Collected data
☆ ☆ ☆ ☆ ☆ ☆ ☆

import Mathlib
import Literature.NumberTheory.LFunctions.Zhang2022.Section4PartialIntegration
import HarnessLib

/-!
# Zhang (2022), §4: the partial-summation device with a general differentiable weight —
# `Σ_{a<n≤b} c(n)f(n) = f(b)X_a(b) − ∫_a^b X_a(x)f′(x)dx` and its bound by `|X_a(b)|`, `∫|X_a|dx/x`

Topic `Literature/NumberTheory/LFunctions/Zhang2022` (Landau–Siegel adjudication tree;
verdict-neutral). Y. Zhang, *Discrete mean estimates and the Landau–Siegel zero*,
arXiv:2211.02515v1 (2022) [Zhang2022LandauSiegel] — **an unrefereed manuscript under adjudication**
— §4, proof of Lemma 4.4, p. 19 (tex L1062–L1066):

> By (3.5) and partial summation, the second sum on the right side above is
> `= ∫_{D⁴}^{P²} g(P^{9/5}/x) x^{s₀−s} dX₃(x,ψ) ≪ 𝓛₁(|X₃(P²,ψ)| + ∫_{D⁴}^{P²} |X₃(x,ψ)| x⁻¹dx) ≪ 𝓛⁻¹⁸⁰`.

The tree's `Section4PartialIntegration` (`Lemma41.sum_mul_cpow_eq`, `Lemma41.norm_sum_mul_cpow_le`)
treats the weight `x^{z}` only ("the weight `g(P^{9/5}/x)` version used before (4.7) is not treated"
— its module docstring). This file PROVES the same Stieltjes / partial-integration device for an
ARBITRARY weight `f : ℝ → ℂ` differentiable on `[a, b]` with continuous derivative `f′`
(`0 < a ≤ b`; `X_a(x) = Σ_{a<n≤x} c(n)` is the tree's `Lemma41.Xsum c a x`):

* `Section4.sum_mul_weight_eq` — **EXACT**: `Σ_{a<n≤b} c(n)f(n) = f(b)X_a(b) − ∫_a^b X_a(x)f′(x)dx`
  (Mathlib's Abel summation `sum_mul_eq_sub_sub_integral_mul`);
* `Section4.norm_sum_mul_weight_le` — **the bound**: if `|f(b)| ≤ A` and `x|f′(x)| ≤ B` on `[a,b]`
  then `|Σ_{a<n≤b} c(n)f(n)| ≤ A|X_a(b)| + B∫_a^b |X_a(x)|x⁻¹dx`;
* the integrability lemmas `Section4.intervalIntegrable_Xsum_mul` (`X_a·h` for `h` continuous) and
  `Section4.intervalIntegrable_norm_Xsum_div` (`|X_a(x)|/x`).

The application to the weight `f(x) = g(P^{9/5}/x)x^{s₀−s}` (the manuscript's display, node
`Section4.GSumBound` of `Section4Statements`) is the sibling file `Section4GSumBound.lean`.
Nothing about Theorems 1–2 of the source or about Landau–Siegel zeros is stated or implied.

## References

* Y. Zhang, arXiv:2211.02515v1 (2022), §4 p. 19 (proof of Lemma 4.4, the display after the line
  `Re w = 1`). [cite: Zhang2022LandauSiegel, §4 Lemma 4.4 (proof) p. 19]
* Mathlib, `Mathlib/NumberTheory/AbelSummation.lean` (`sum_mul_eq_sub_sub_integral_mul`,
  `integrableOn_mul_sum_Icc`).
-/

noncomputable section

open Complex Real Set MeasureTheory Finset intervalIntegral

namespace Literature.NumberTheory.LFunctions.Zhang2022.Section4

open Lemma41 (Xsum Xsum_def Xsum_eq_sum_Ioc Xsum_self)

/-! ### Truncated coefficients (the tree's private bookkeeping, reproduced without a definition) -/

/-- Full partial sums of the coefficients truncated to `k > m`. [folklore] -/
private lemma sum_Icc_ctrunc (c : ℕ → ℂ) (m n : ℕ) :
    ∑ k ∈ Finset.Icc 0 n, (if m < k then c k else 0) = ∑ k ∈ Finset.Icc (m + 1) n, c k := by
  rw [← Finset.sum_filter]
  congr 1
  ext k
  simp only [Finset.mem_filter, Finset.mem_Icc]
  omega

/-! ### Integrability of the step function against continuous weights -/

/-- `X_a(x)·h(x)` is integrable on `[a, b]` for `h` continuous on `[a, b]`, `a ≥ 0`
(Mathlib `integrableOn_mul_sum_Icc`; the Stieltjes integrals `∫ h dX` of the manuscript exist).
[cite: Zhang2022LandauSiegel, §4 Lemma 4.4 (proof) p. 19] -/
theorem intervalIntegrable_Xsum_mul (c : ℕ → ℂ) {a b : ℝ} (ha : 0 ≤ a) (hab : a ≤ b)
    {h : ℝ → ℂ} (hh : ContinuousOn h (Set.Icc a b)) :
    IntervalIntegrable (fun x : ℝ => Xsum c a x * h x) volume a b := by
  rw [intervalIntegrable_iff_integrableOn_Icc_of_le hab]
  have hI := integrableOn_mul_sum_Icc c ha hh.integrableOn_Icc (b := b)
    (m := ⌊a⌋₊ + 1)
  refine hI.congr_fun (fun x _ => ?_) measurableSet_Icc
  simp only [Xsum_def]; ring

/-- `|X_a(x)|/x` is integrable on `[a, b]`, `a > 0` (the manuscript's `∫_{D⁴}^{P²}|X₃(x,ψ)|x⁻¹dx`
exists). [cite: Zhang2022LandauSiegel, §3 (3.5)] -/
theorem intervalIntegrable_norm_Xsum_div (c : ℕ → ℂ) {a b : ℝ} (ha : 0 < a) (hab : a ≤ b) :
    IntervalIntegrable (fun x : ℝ => ‖Xsum c a x‖ / x) volume a b := by
  rw [intervalIntegrable_iff_integrableOn_Icc_of_le hab]
  have hg : ContinuousOn (fun x : ℝ => ((x : ℂ))⁻¹) (Set.Icc a b) :=
    Complex.continuous_ofReal.continuousOn.inv₀
      fun x hx => Complex.ofReal_ne_zero.mpr (ha.trans_le hx.1).ne'
  have h : IntegrableOn (fun x : ℝ => ‖((x : ℂ))⁻¹ * ∑ k ∈ Finset.Icc (⌊a⌋₊ + 1) ⌊x⌋₊, c k‖)
      (Set.Icc a b) :=
    MeasureTheory.Integrable.norm (integrableOn_mul_sum_Icc c ha.le hg.integrableOn_Icc (b := b))
  refine h.congr_fun (fun x hx => ?_) measurableSet_Icc
  have hx : 0 < x := ha.trans_le hx.1
  simp only [Xsum_def]
  rw [norm_mul, norm_inv, Complex.norm_real, Real.norm_eq_abs, abs_of_pos hx, inv_mul_eq_div]

/-! ### The identity -/

/-- **"By … partial summation, `Σ c(n) w(n) = ∫ w(x) dX(x)`" integrated by parts, EXACT, for a
general weight**: for `0 < a ≤ b` and `f` with derivative `f′` continuous on `[a, b]`,
`Σ_{a<n≤b} c(n)f(n) = f(b)X_a(b) − ∫_a^b X_a(x)f′(x)dx` (`X_a(a) = 0`).
[cite: Zhang2022LandauSiegel, §4 Lemma 4.4 (proof) p. 19] -/
theorem sum_mul_weight_eq (c : ℕ → ℂ) {a b : ℝ} (ha : 0 < a) (hab : a ≤ b) {f f' : ℝ → ℂ}
    (hf : ∀ x ∈ Set.Icc a b, HasDerivAt f (f' x) x) (hf' : ContinuousOn f' (Set.Icc a b)) :
    ∑ n ∈ Finset.Ioc ⌊a⌋₊ ⌊b⌋₊, c n * f n
      = f b * Xsum c a b - ∫ x in a..b, Xsum c a x * f' x := by
  have hdiff : ∀ t ∈ Set.Icc a b, DifferentiableAt ℝ f t := fun t ht => (hf t ht).differentiableAt
  have hderiv : Set.EqOn f' (deriv f) (Set.Icc a b) := fun t ht => ((hf t ht).deriv).symm
  have hint : IntegrableOn (deriv f) (Set.Icc a b) :=
    hf'.integrableOn_Icc.congr_fun hderiv measurableSet_Icc
  have hA := sum_mul_eq_sub_sub_integral_mul (fun k => if ⌊a⌋₊ < k then c k else 0) ha.le hab
    hdiff hint
  have hL : ∑ k ∈ Finset.Ioc ⌊a⌋₊ ⌊b⌋₊, f k * (fun k => if ⌊a⌋₊ < k then c k else 0) k
      = ∑ n ∈ Finset.Ioc ⌊a⌋₊ ⌊b⌋₊, c n * f n := by
    refine Finset.sum_congr rfl fun k hk => ?_
    rw [Finset.mem_Ioc] at hk
    simp only [if_pos hk.1]
    ring
  rw [hL, sum_Icc_ctrunc, sum_Icc_ctrunc, ← intervalIntegral.integral_of_le hab] at hA
  rw [hA]
  have hI : ∫ t in a..b, deriv f t * ∑ k ∈ Finset.Icc 0 ⌊t⌋₊, (if ⌊a⌋₊ < k then c k else 0)
      = ∫ t in a..b, Xsum c a t * f' t := by
    refine intervalIntegral.integral_congr fun t ht => ?_
    rw [Set.uIcc_of_le hab] at ht
    simp only [sum_Icc_ctrunc, ← Xsum_def]
    rw [← hderiv ht]; ring
  rw [hI]
  simp only [← Xsum_def]
  rw [Xsum_self, mul_zero, sub_zero]

/-! ### The bound -/

/-- **The partial-summation bound with a general weight** (the "`≪ 𝓛₁(|X₃(P²,ψ)| +
∫_{D⁴}^{P²}|X₃(x,ψ)|x⁻¹dx)`" step, with both suprema explicit): for `0 < a ≤ b`, `f` with
continuous derivative `f′` on `[a, b]`, `|f(b)| ≤ A`, and `x·|f′(x)| ≤ B` on `[a, b]`:
`|Σ_{a<n≤b} c(n)f(n)| ≤ A|X_a(b)| + B∫_a^b |X_a(x)|x⁻¹dx`.
[cite: Zhang2022LandauSiegel, §4 Lemma 4.4 (proof) p. 19] -/
theorem norm_sum_mul_weight_le (c : ℕ → ℂ) {a b : ℝ} (ha : 0 < a) (hab : a ≤ b) {f f' : ℝ → ℂ}
    (hf : ∀ x ∈ Set.Icc a b, HasDerivAt f (f' x) x) (hf' : ContinuousOn f' (Set.Icc a b))
    {A B : ℝ} (hA : ‖f b‖ ≤ A) (hB : ∀ x ∈ Set.Icc a b, x * ‖f' x‖ ≤ B) :
    ‖∑ n ∈ Finset.Ioc ⌊a⌋₊ ⌊b⌋₊, c n * f n‖
      ≤ A * ‖Xsum c a b‖ + B * ∫ x in a..b, ‖Xsum c a x‖ / x := by
  rw [sum_mul_weight_eq c ha hab hf hf']
  have hint1 : IntervalIntegrable (fun x : ℝ => Xsum c a x * f' x) volume a b :=
    intervalIntegrable_Xsum_mul c ha.le hab hf'
  have hint2 : IntervalIntegrable (fun x : ℝ => ‖Xsum c a x‖ / x) volume a b :=
    intervalIntegrable_norm_Xsum_div c ha hab
  have hpt : ∀ x ∈ Set.Icc a b, ‖Xsum c a x * f' x‖ ≤ B * (‖Xsum c a x‖ / x) := by
    intro x hx
    have hx0 : 0 < x := ha.trans_le hx.1
    rw [norm_mul]
    calc ‖Xsum c a x‖ * ‖f' x‖ = (‖Xsum c a x‖ / x) * (x * ‖f' x‖) := by
          field_simp
      _ ≤ (‖Xsum c a x‖ / x) * B :=
          mul_le_mul_of_nonneg_left (hB x hx) (div_nonneg (norm_nonneg _) hx0.le)
      _ = B * (‖Xsum c a x‖ / x) := by ring
  have hI : ‖∫ x in a..b, Xsum c a x * f' x‖ ≤ B * ∫ x in a..b, ‖Xsum c a x‖ / x := by
    calc ‖∫ x in a..b, Xsum c a x * f' x‖
        ≤ ∫ x in a..b, ‖Xsum c a x * f' x‖ :=
          intervalIntegral.norm_integral_le_integral_norm hab
      _ ≤ ∫ x in a..b, B * (‖Xsum c a x‖ / x) :=
          intervalIntegral.integral_mono_on hab hint1.norm (hint2.const_mul B) hpt
      _ = B * ∫ x in a..b, ‖Xsum c a x‖ / x := intervalIntegral.integral_const_mul B _
  calc ‖f b * Xsum c a b - ∫ x in a..b, Xsum c a x * f' x‖
      ≤ ‖f b * Xsum c a b‖ + ‖∫ x in a..b, Xsum c a x * f' x‖ := norm_sub_le _ _
    _ = ‖f b‖ * ‖Xsum c a b‖ + ‖∫ x in a..b, Xsum c a x * f' x‖ := by rw [norm_mul]
    _ ≤ A * ‖Xsum c a b‖ + B * ∫ x in a..b, ‖Xsum c a x‖ / x :=
        add_le_add (mul_le_mul_of_nonneg_right hA (norm_nonneg _)) hI

end Literature.NumberTheory.LFunctions.Zhang2022.Section4

end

☆ ☆ ☆ ☆ ☆ ☆ ☆

- Exercise brief
Check each line of the records for the string "NumberTheory" and copy those that have it.

- Task answer
import Literature.NumberTheory.LFunctions.Zhang2022.Section4PartialIntegration
Topic `Literature/NumberTheory/LFunctions/Zhang2022` (Landau–Siegel adjudication tree;
* Mathlib, `Mathlib/NumberTheory/AbelSummation.lean` (`sum_mul_eq_sub_sub_integral_mul`,
namespace Literature.NumberTheory.LFunctions.Zhang2022.Section4
end Literature.NumberTheory.LFunctions.Zhang2022.Section4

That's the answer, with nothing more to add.